Attention

The vector search and clustering algorithms in RAFT are being migrated to a new library dedicated to vector search called cuVS. We will continue to support the vector search algorithms in RAFT during this move, but will no longer update them after the RAPIDS 24.06 (June) release. We plan to complete the migration by RAPIDS 24.08 (August) release.

Sampling Without Replacement#

#include <raft/random/sample_without_replacement.cuh>

namespace raft::random

template<typename DataT, typename IdxT, typename WeightsVectorType, class OutIndexVectorType>
void sample_without_replacement(raft::resources const &handle, RngState &rng_state, raft::device_vector_view<const DataT, IdxT> in, WeightsVectorType &&weights_opt, raft::device_vector_view<DataT, IdxT> out, OutIndexVectorType &&outIdx_opt)#

Sample the input vector without replacement, optionally based on the input weight vector for each element in the array.

The implementation is based on the one-pass sampling algorithm described in “Accelerating weighted random sampling without replacement,” a technical report by Kirill Mueller.

If no input weight vector is provided, then input elements will be sampled uniformly. Otherwise, the elements sampled from the input vector will always appear in increasing order of their weights as computed using the exponential distribution. So, if you are particular about the order (for e.g., array permutations), then this might not be the right choice.

Note

Please do not specify template parameters explicitly, as the compiler can deduce them from the arguments.

Template Parameters:
  • DataT – type of each element of the input array in

  • IdxT – type of the dimensions of the arrays; output index type

  • WeightsVectorType – std::optional<raft::device_vector_view<const weight_type, IdxT>> of each elements of the weights array weights_opt

  • OutIndexVectorType – std::optional<raft::device_vector_view<IdxT, IdxT>> of output indices outIdx_opt

Parameters:
  • handle[in] RAFT handle containing (among other resources) the CUDA stream on which to run.

  • rng_state[inout] Pseudorandom number generator state.

  • in[in] Input vector to be sampled.

  • weights_opt[in] std::optional weights vector. If not provided, uniform sampling will be used.

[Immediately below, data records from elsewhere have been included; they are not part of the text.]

import Literature.AnabelianGeometry.SemiGraphs.TemperedEstrangedElevatedConstructors
import Literature.AnabelianGeometry.SemiGraphs.ThetaRayGraph
import Mathlib.NumberTheory.Padics.RingHoms
import HarnessLib

/-!
# (H6) for the ray of groups `𝒢_θ`: totally elevated — by ABELIAN approximators, without Lazard

S. Mochizuki, *Semi-graphs of anabelioids*, Publ. RIMS **42** (2006), Def. 2.3 (i)–(ii) pp. 24–25
(approximators, `π₁`-epimorphic) and Def. 2.4 (i) p. 25 («elevated»: «for every integer `M ≥ 1`, there exists a
`π₁`-epimorphic approximator `𝒢 → 𝒢'` … a subgroup `N_M ⊆ π̂₁(𝒢'_v)` of order `≥ M` which has trivial intersection
with all of the conjugates, in `π̂₁(𝒢'_v)`, of all of the `π̂₁(𝒢'_e)`»), for `𝒢_θ = thetaRay G E up low` of
`ThetaRayGraph.lean` (brick R3).

`thetaRay_isTotallyElevated` — BINDER FORM over the vertex/edge groups: if `G` carries a continuous
SURJECTIVE homomorphism `ab : G → ℤ_p × ℤ_p` and `E` a continuous surjective `εE : E → ℤ_p` through which the
gluings read `ab (up t) = (εE t, 0)` and `ab (low k t) = (εE t, c_k · εE t)` (`c_k = p^{n_k}` for the memo's
`𝒢_θ`; ANY `c : ℕ → ℤ_p` works), then every vertex is elevated: at level `p^s` (`s := M`) the approximator with ALL
vertex groups `(ℤ/p^s)²` (via `ab` mod `p^s`), edge groups `ℤ/p^s`, branch maps `x ↦ (x, 0)` / `x ↦ (x, c̄_k x)`
is `π₁`-epimorphic with open kernels and injective branch maps, and `N := 0 × ℤ/p^s` (order `p^s ≥ M`) meets
every branch image trivially; conjugates are invisible in the abelian `(ℤ/p^s)²`
(`isTotallyElevated_of_comm_approximators`).  Print p. 25 quantifies over ANY `π₁`-epimorphic approximator, so
no lower-`p`-central / Lazard–Witt layer count is needed.  The approximator is built INSIDE the proof (this file
declares no definition).

Cell context (abc-iut, layer L3, FRONTIER programme SUBDAG-REFUTE-F1732, brick R5 (H6), seat abc-iut-w6-d102):
this is the binder `hTE` of `thetaRay_prop36Hypotheses` / `thetaRay_thm37Hypotheses`
(`ThetaRayGraphHypotheses.lean`); the inputs `ab`, `εE`, `c`, `hα`, `hβ` are brick R1's data (free pro-`p`
group of rank two: `ab(a) = (1,0)`, `ab(b) = (0,1)`, `α(1) = a`, `θ_m(a) = a·b^{p^m}`).  Towards a kernel erratum
for the ∀-countable reading of [SemiAnbd] Thm 3.7 (iii) ([IUTchI] Rmk 2.5.3); desk countermodel abc-iut-L3-d1
g3 (memo 8b26b5199c29f55f); print proves finite `𝔾` (kernel: p431007).  PROOF-ONLY, no definition, no named
fact; nothing here bears on [IUTchIII] Cor. 3.12; typed ≠ proved. [cite: MochizukiSemiAnbd2006, Def 2.4(i) p.25]
-/

noncomputable section

namespace Literature.AnabelianGeometry.SemiGraphs

namespace ProfiniteSemiGraph

open Topology

section H6

variable {G E : Type} [Group G] [TopologicalSpace G] [IsTopologicalGroup G] [CompactSpace G]
  [TotallyDisconnectedSpace G] [Group E] [TopologicalSpace E] [IsTopologicalGroup E] [CompactSpace E]
  [TotallyDisconnectedSpace E] (α : E →ₜ* G) (β : ℕ → (E →ₜ* G))

variable (p : ℕ) [Fact p.Prime]

/-- The fibres of reduction mod `p^s`, `ℤ_p → ℤ/p^s`, are open (closed balls of radius `p^{-s}`).
[folklore] -/
private theorem isOpen_fiber_toZModPow (s : ℕ) (r : ZMod (p ^ s)) :
    IsOpen ((PadicInt.toZModPow s : ℤ_[p] → ZMod (p ^ s)) ⁻¹' {r}) := by
  rw [isOpen_iff_mem_nhds]
  intro x hx
  have hx' : PadicInt.toZModPow s x = r := hx
  have hpos : (0 : ℝ) < (p : ℝ) ^ (-(s : ℤ)) :=
    zpow_pos (by exact_mod_cast (Fact.out : p.Prime).pos) _
  refine Filter.mem_of_superset (Metric.ball_mem_nhds x hpos) fun y hy => ?_
  change PadicInt.toZModPow s y ∈ ({r} : Set (ZMod (p ^ s)))
  rw [Set.mem_singleton_iff, ← hx', ← sub_eq_zero, ← map_sub, ← RingHom.mem_ker,
    PadicInt.ker_toZModPow, ← PadicInt.norm_le_pow_iff_mem_span_pow, ← dist_eq_norm]
  exact (Metric.mem_ball.mp hy).le

/-- Reduction mod `p^s` is surjective. [folklore] -/
private theorem toZModPow_surjective (s : ℕ) :
    Function.Surjective (PadicInt.toZModPow s : ℤ_[p] → ZMod (p ^ s)) := by
  haveI : NeZero (p ^ s) := ⟨pow_ne_zero _ (Fact.out : p.Prime).ne_zero⟩
  intro r
  refine ⟨(r.val : ℤ_[p]), ?_⟩
  rw [map_natCast, ZMod.natCast_zmod_val]

/-- **(H6) in binder form**: if the vertex group carries a continuous surjection
`ab : G → ℤ_p × ℤ_p` and the edge group a continuous surjection `εE : E → ℤ_p` such that the upper gluing
`α` reads `t ↦ (t, 0)` and the lower gluings `β k` read `t ↦ (t, c_k · t)` through them, then EVERY vertex of
the ray of groups is elevated: at level `p^s` the approximator with ALL vertex groups `(ℤ/p^s)²`, edge groups
`ℤ/p^s`, branch maps `x ↦ (x, 0)` / `x ↦ (x, c̄_k x)` is `π₁`-epimorphic, and `N = 0 × ℤ/p^s` (order `p^s`)
meets every branch image trivially — conjugates being irrelevant in an abelian group (no Lazard layer count).
[cite: MochizukiSemiAnbd2006, Def 2.4(i) p.25] -/
theorem thetaRay_isTotallyElevated
    (ab : G →* Multiplicative (ℤ_[p] × ℤ_[p])) (hab : Continuous ab) (hab_surj : Function.Surjective ab)
    (εE : E →* Multiplicative ℤ_[p]) (hε : Continuous εE) (hε_surj : Function.Surjective εE)
    (c : ℕ → ℤ_[p])
    (hα : ∀ t : E, ab (α t) = Multiplicative.ofAdd (Multiplicative.toAdd (εE t), 0))
    (hβ : ∀ (k : ℕ) (t : E), ab (β k t) =
      Multiplicative.ofAdd (Multiplicative.toAdd (εE t), c k * Multiplicative.toAdd (εE t))) :
    (thetaRay G E α β).IsTotallyElevated := by
  refine (thetaRay G E α β).isTotallyElevated_of_comm_approximators fun v M => ?_
  -- the level `s := M`
  set s : ℕ := M with hs
  haveI hq : NeZero (p ^ s) := ⟨pow_ne_zero _ (Fact.out : p.Prime).ne_zero⟩
  -- the reductions
  let red : ℤ_[p] →+ ZMod (p ^ s) := (PadicInt.toZModPow s : ℤ_[p] →+* ZMod (p ^ s)).toAddMonoidHom
  let redV : Multiplicative (ℤ_[p] × ℤ_[p]) →* Multiplicative (ZMod (p ^ s) × ZMod (p ^ s)) :=
    (AddMonoidHom.prodMap red red).toMultiplicative
  let redE : Multiplicative ℤ_[p] →* Multiplicative (ZMod (p ^ s)) := red.toMultiplicative
  -- the level coefficients of the branches: `0` at upper ends, `c̄_k` at lower ends
  let cb : ℕ × Bool → ZMod (p ^ s) := fun b => if b.2 then 0 else PadicInt.toZModPow s (c b.1)
  let gr : ZMod (p ^ s) → (Multiplicative (ZMod (p ^ s)) →* Multiplicative (ZMod (p ^ s) × ZMod (p ^ s))) :=
    fun d => ((AddMonoidHom.id (ZMod (p ^ s))).prod (AddMonoidHom.mulLeft d)).toMultiplicative
  -- continuity facts
  have hred_open : ∀ r : ZMod (p ^ s), IsOpen ((fun x : ℤ_[p] => PadicInt.toZModPow s x) ⁻¹' {r}) :=
    isOpen_fiber_toZModPow p s
  have hkerV : IsOpen (((redV.comp ab).ker : Subgroup G) : Set G) := by
    have h1 : Continuous fun g : G => (Multiplicative.toAdd (ab g)).1 :=
      continuous_fst.comp (continuous_toAdd.comp hab)
    have h2 : Continuous fun g : G => (Multiplicative.toAdd (ab g)).2 :=
      continuous_snd.comp (continuous_toAdd.comp hab)
    have hset : (((redV.comp ab).ker : Subgroup G) : Set G) =
        (fun g : G => (Multiplicative.toAdd (ab g)).1) ⁻¹'
            ((fun x : ℤ_[p] => PadicInt.toZModPow s x) ⁻¹' {0}) ∩
          (fun g : G => (Multiplicative.toAdd (ab g)).2) ⁻¹'
            ((fun x : ℤ_[p] => PadicInt.toZModPow s x) ⁻¹' {0}) := by
      ext g
      simp only [SetLike.mem_coe, MonoidHom.mem_ker, Set.mem_inter_iff, Set.mem_preimage,
        Set.mem_singleton_iff]
      constructor
      · intro h
        have h' := congrArg Multiplicative.toAdd h
        exact ⟨congrArg Prod.fst h', congrArg Prod.snd h'⟩
      · rintro ⟨h1', h2'⟩
        apply Multiplicative.toAdd.injective
        exact Prod.ext h1' h2'
    rw [hset]
    exact ((hred_open 0).preimage h1).inter ((hred_open 0).preimage h2)
  have hkerE : IsOpen (((redE.comp εE).ker : Subgroup E) : Set E) := by
    have h1 : Continuous fun g : E => Multiplicative.toAdd (εE g) := continuous_toAdd.comp hε
    have hset : (((redE.comp εE).ker : Subgroup E) : Set E) =
        (fun g : E => Multiplicative.toAdd (εE g)) ⁻¹' ((fun x : ℤ_[p] => PadicInt.toZModPow s x) ⁻¹' {0}) := by
      ext g
      simp only [SetLike.mem_coe, MonoidHom.mem_ker, Set.mem_preimage, Set.mem_singleton_iff]
      constructor
      · intro h; exact congrArg Multiplicative.toAdd h
      · intro h; exact Multiplicative.toAdd.injective h
    rw [hset]
    exact (hred_open 0).preimage h1
  haveI hfinV : Finite (Multiplicative (ZMod (p ^ s) × ZMod (p ^ s))) :=
    Finite.of_equiv (ZMod (p ^ s) × ZMod (p ^ s)) Multiplicative.ofAdd
  haveI hfinE : Finite (Multiplicative (ZMod (p ^ s))) := Finite.of_equiv (ZMod (p ^ s)) Multiplicative.ofAdd
  -- `comm` for the two kinds of branches
  have hcomm : ∀ (b : ℕ × Bool) (v : ℕ) (h : SemiGraph.ray.abuts b = some v) (x : E),
      gr (cb b) (redE (εE x)) = redV (ab ((thetaRay G E α β).brHom b v h x)) := by
    rintro ⟨k, sb⟩ v h x
    apply Multiplicative.toAdd.injective
    cases sb
    · -- lower end: `brHom = β k`, `ab (β k x) = (t, c_k t)`
      show Multiplicative.toAdd (gr (cb (k, false)) (redE (εE x))) = Multiplicative.toAdd (redV (ab (β k x)))
      rw [hβ]
      show ((red (Multiplicative.toAdd (εE x)), cb (k, false) * red (Multiplicative.toAdd (εE x))) :
          ZMod (p ^ s) × ZMod (p ^ s)) =
        (red (Multiplicative.toAdd (εE x)), red (c k * Multiplicative.toAdd (εE x)))
      refine Prod.ext rfl ?_
      show PadicInt.toZModPow s (c k) * PadicInt.toZModPow s (Multiplicative.toAdd (εE x)) =
        PadicInt.toZModPow s (c k * Multiplicative.toAdd (εE x))
      rw [map_mul]
    · -- upper end: `brHom = α`, `ab (α x) = (t, 0)`
      show Multiplicative.toAdd (gr (cb (k, true)) (redE (εE x))) = Multiplicative.toAdd (redV (ab (α x)))
      rw [hα]
      show ((red (Multiplicative.toAdd (εE x)), (0 : ZMod (p ^ s)) * red (Multiplicative.toAdd (εE x))) :
          ZMod (p ^ s) × ZMod (p ^ s)) =
        (red (Multiplicative.toAdd (εE x)), red 0)
      rw [zero_mul, map_zero]
  -- the level-`p^s` approximator (built inline: this file declares no definition)
  refine ⟨{ FV := fun _ => Multiplicative (ZMod (p ^ s) × ZMod (p ^ s))
            FE := fun _ => Multiplicative (ZMod (p ^ s))
            πV := fun _ => redV.comp ab
            πE := fun _ => redE.comp εE
            isOpen_ker_πV := fun _ => hkerV
            isOpen_ker_πE := fun _ => hkerE
            brF := fun b _ _ => gr (cb b)
            brF_injective := fun b _ _ x y hxy => by
              apply Multiplicative.toAdd.injective
              exact congrArg Prod.fst (congrArg Multiplicative.toAdd hxy)
            comm := fun b v h => ⟨1, fun x => by
              rw [one_mul, inv_one, mul_one]
              exact hcomm b v h x⟩
            bounded := ⟨Nat.card (Multiplicative (ZMod (p ^ s) × ZMod (p ^ s))), Nat.card_pos,
              fun _ => dvd_rfl⟩ },
    ⟨fun _ => ?_, fun _ => ?_⟩, fun x y => mul_comm x y,
    (AddMonoidHom.inr (ZMod (p ^ s)) (ZMod (p ^ s))).range.toSubgroup, ?_, ?_⟩
  · -- `πV` surjective
    intro z
    obtain ⟨x1, hx1⟩ := toZModPow_surjective p s (Multiplicative.toAdd z).1
    obtain ⟨x2, hx2⟩ := toZModPow_surjective p s (Multiplicative.toAdd z).2
    obtain ⟨g, hg⟩ := hab_surj (Multiplicative.ofAdd (x1, x2))
    refine ⟨g, ?_⟩
    apply Multiplicative.toAdd.injective
    show Multiplicative.toAdd (redV (ab g)) = _
    rw [hg]
    exact Prod.ext hx1 hx2
  · -- `πE` surjective
    intro z
    obtain ⟨x1, hx1⟩ := toZModPow_surjective p s (Multiplicative.toAdd z)
    obtain ⟨g, hg⟩ := hε_surj (Multiplicative.ofAdd x1)
    refine ⟨g, ?_⟩
    apply Multiplicative.toAdd.injective
    show Multiplicative.toAdd (redE (εE g)) = _
    rw [hg]
    exact hx1
  · -- `|N| = p^s ≥ s = M`
    rw [card_inr_range_zmod]
    exact (Nat.lt_pow_self (Fact.out : p.Prime).one_lt).le
  · -- `N ∩ (branch image) = ⊥` for every branch at `v`
    intro b hb
    show (AddMonoidHom.inr (ZMod (p ^ s)) (ZMod (p ^ s))).range.toSubgroup ⊓ (gr (cb b)).range = ⊥
    rw [MonoidHom.coe_toMultiplicative_range]
    exact inr_range_inf_graph_range_eq_bot (cb b)

end H6

/-! ### Discharging the surjectivity binders from generator values (for brick R1's `ab a = (1,0)`, `ab b = (0,1)`) -/

section Surjective

variable {G : Type*} [Group G] [TopologicalSpace G] [CompactSpace G]
variable (p : ℕ) [Fact p.Prime]

/-- **A continuous homomorphism from a compact group to `ℤ_p × ℤ_p` hitting `(1,0)` and `(0,1)` is surjective**:
its image is compact, hence closed, and contains the dense lattice `ℤ × ℤ`.  (Discharges `hab_surj` of
`thetaRay_isTotallyElevated` from brick R1's `ab_a`, `ab_b`.) [cite: MochizukiSemiAnbd2006, Def 2.3(ii) p.25] -/
theorem surjective_of_ofAdd_one_zero_mem_of_ofAdd_zero_one_mem (f : G →* Multiplicative (ℤ_[p] × ℤ_[p]))
    (hf : Continuous f) (h10 : Multiplicative.ofAdd ((1 : ℤ_[p]), (0 : ℤ_[p])) ∈ f.range)
    (h01 : Multiplicative.ofAdd ((0 : ℤ_[p]), (1 : ℤ_[p])) ∈ f.range) : Function.Surjective f := by
  -- the image is closed
  have hclosed : IsClosed (Set.range f) := (isCompact_range hf).isClosed
  -- and contains the image of the dense map `ℤ × ℤ → ℤ_p × ℤ_p`
  have hdense : DenseRange (fun nm : ℤ × ℤ => Multiplicative.ofAdd (((nm.1 : ℤ_[p])), ((nm.2 : ℤ_[p])))) := by
    have h := (PadicInt.denseRange_intCast (p := p)).prodMap (PadicInt.denseRange_intCast (p := p))
    have : (fun nm : ℤ × ℤ => Multiplicative.ofAdd (((nm.1 : ℤ_[p])), ((nm.2 : ℤ_[p])))) =
        Multiplicative.ofAdd ∘ Prod.map (Int.cast : ℤ → ℤ_[p]) (Int.cast : ℤ → ℤ_[p]) := by
      funext nm; rfl
    rw [this]
    exact Multiplicative.ofAdd.surjective.denseRange.comp h continuous_ofAdd
  have hsub : Set.range (fun nm : ℤ × ℤ => Multiplicative.ofAdd (((nm.1 : ℤ_[p])), ((nm.2 : ℤ_[p])))) ⊆
      Set.range f := by
    rintro _ ⟨⟨n, m⟩, rfl⟩
    have hmem : Multiplicative.ofAdd ((1 : ℤ_[p]), (0 : ℤ_[p])) ^ n * Multiplicative.ofAdd ((0 : ℤ_[p]), (1 : ℤ_[p])) ^ m
        ∈ f.range := f.range.mul_mem (f.range.zpow_mem h10 n) (f.range.zpow_mem h01 m)
    have heq : Multiplicative.ofAdd ((1 : ℤ_[p]), (0 : ℤ_[p])) ^ n * Multiplicative.ofAdd ((0 : ℤ_[p]), (1 : ℤ_[p])) ^ m
        = Multiplicative.ofAdd (((n : ℤ_[p])), ((m : ℤ_[p]))) := by
      apply Multiplicative.toAdd.injective
      rw [toAdd_mul, toAdd_zpow, toAdd_zpow, toAdd_ofAdd, toAdd_ofAdd, toAdd_ofAdd]
      ext <;> simp
    show Multiplicative.ofAdd (((n : ℤ_[p])), ((m : ℤ_[p]))) ∈ Set.range f
    rw [← heq]
    exact hmem
  intro z
  have hz : z ∈ closure (Set.range (fun nm : ℤ × ℤ =>
      Multiplicative.ofAdd (((nm.1 : ℤ_[p])), ((nm.2 : ℤ_[p]))))) := hdense.closure_eq ▸ Set.mem_univ z
  have hz' : z ∈ Set.range f := (closure_minimal hsub hclosed) hz
  exact hz'

end Surjective

/-! ### The memo's shape with twists `low k = θ_{n_k} ∘ α` -/

section Twists

variable {G E : Type} [Group G] [TopologicalSpace G] [IsTopologicalGroup G] [CompactSpace G]
  [TotallyDisconnectedSpace G] [Group E] [TopologicalSpace E] [IsTopologicalGroup E] [CompactSpace E]
  [TotallyDisconnectedSpace E] (α : E →ₜ* G) (θ : ℕ → (G →ₜ* G)) (n : ℕ → ℕ)
variable (p : ℕ) [Fact p.Prime]

/-- **(H6) for `thetaRayOfTwists G E α θ n`**: with `ab ∘ α = (εE, 0)` and `ab ∘ θ_{n_k} ∘ α = (εE, c_k·εE)`
(brick R1: `c_k = p^{n_k}`), every vertex is elevated. [cite: MochizukiSemiAnbd2006, Def 2.4(i) p.25] -/
theorem thetaRayOfTwists_isTotallyElevated
    (ab : G →* Multiplicative (ℤ_[p] × ℤ_[p])) (hab : Continuous ab) (hab_surj : Function.Surjective ab)
    (εE : E →* Multiplicative ℤ_[p]) (hε : Continuous εE) (hε_surj : Function.Surjective εE)
    (c : ℕ → ℤ_[p])
    (hα : ∀ t : E, ab (α t) = Multiplicative.ofAdd (Multiplicative.toAdd (εE t), 0))
    (hθ : ∀ (k : ℕ) (t : E), ab (θ (n k) (α t)) =
      Multiplicative.ofAdd (Multiplicative.toAdd (εE t), c k * Multiplicative.toAdd (εE t))) :
    (thetaRayOfTwists G E α θ n).IsTotallyElevated :=
  thetaRay_isTotallyElevated α (fun k => (θ (n k)).comp α) p ab hab hab_surj εE hε hε_surj c hα hθ

end Twists

end ProfiniteSemiGraph

end Literature.AnabelianGeometry.SemiGraphs

end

  • out[out] Vector of samples from the input vector.

  • outIdx_opt[out] std::optional vector of the indices sampled from the input array.

Pre:

The number of samples out.extent(0) is less than or equal to the number of inputs in.extent(0).

Pre:

The number of weights wts.extent(0) equals the number of inputs in.extent(0).

template<typename ...Args, typename = std::enable_if_t<sizeof...(Args) == 5>>
void sample_without_replacement(Args... args)#

Overload of sample_without_replacement to help the compiler find the above overload, in case users pass in std::nullopt for one or both of the optional arguments.

Please see above for documentation of sample_without_replacement.

#include <raft/random/permute.cuh>

namespace raft::random

template<typename InputOutputValueType, typename IntType, typename IdxType, typename Layout>
void permute(raft::resources const &handle, raft::device_matrix_view<const InputOutputValueType, IdxType, Layout> in, std::optional<raft::device_vector_view<IntType, IdxType>> permsOut, std::optional<raft::device_matrix_view<InputOutputValueType, IdxType, Layout>> out)#

Randomly permute the rows of the input matrix.

We do not support in-place permutation, so that we can compute in parallel without race conditions. This function is useful for shuffling input data sets in machine learning algorithms.

Note

This is NOT a uniform permutation generator! It only generates a small fraction of all possible random permutations. If your application needs a high-quality permutation generator, then we recommend Knuth Shuffle.

Template Parameters:
  • InputOutputValueType – Type of each element of the input matrix, and the type of each element of the output matrix (if provided)

  • IntType – Integer type of each element of permsOut

  • IdxType – Integer type of the extents of the mdspan parameters

  • Layout – Either raft::row_major or raft::col_major

Parameters:
  • handle[in] RAFT handle containing the CUDA stream on which to run.

  • in[in] input matrix

  • permsOut[out] If provided, the indices of the permutation.

  • out[out] If provided, the output matrix, containing the permuted rows of the input matrix in. (Not providing this is only useful if you provide permsOut.)

Pre:

If permsOut.has_value() is true, then (*permsOut).extent(0) == in.extent(0) is true.

Pre:

If out.has_value() is true, then (*out).extents() == in.extents() is true.

template<typename InputOutputValueType, typename IdxType, typename Layout, typename PermsOutType, typename OutType>
void permute(raft::resources const &handle, raft::device_matrix_view<const InputOutputValueType, IdxType, Layout> in, PermsOutType &&permsOut, OutType &&out)#

Overload of permute that compiles if users pass in std::nullopt for either or both of permsOut and out.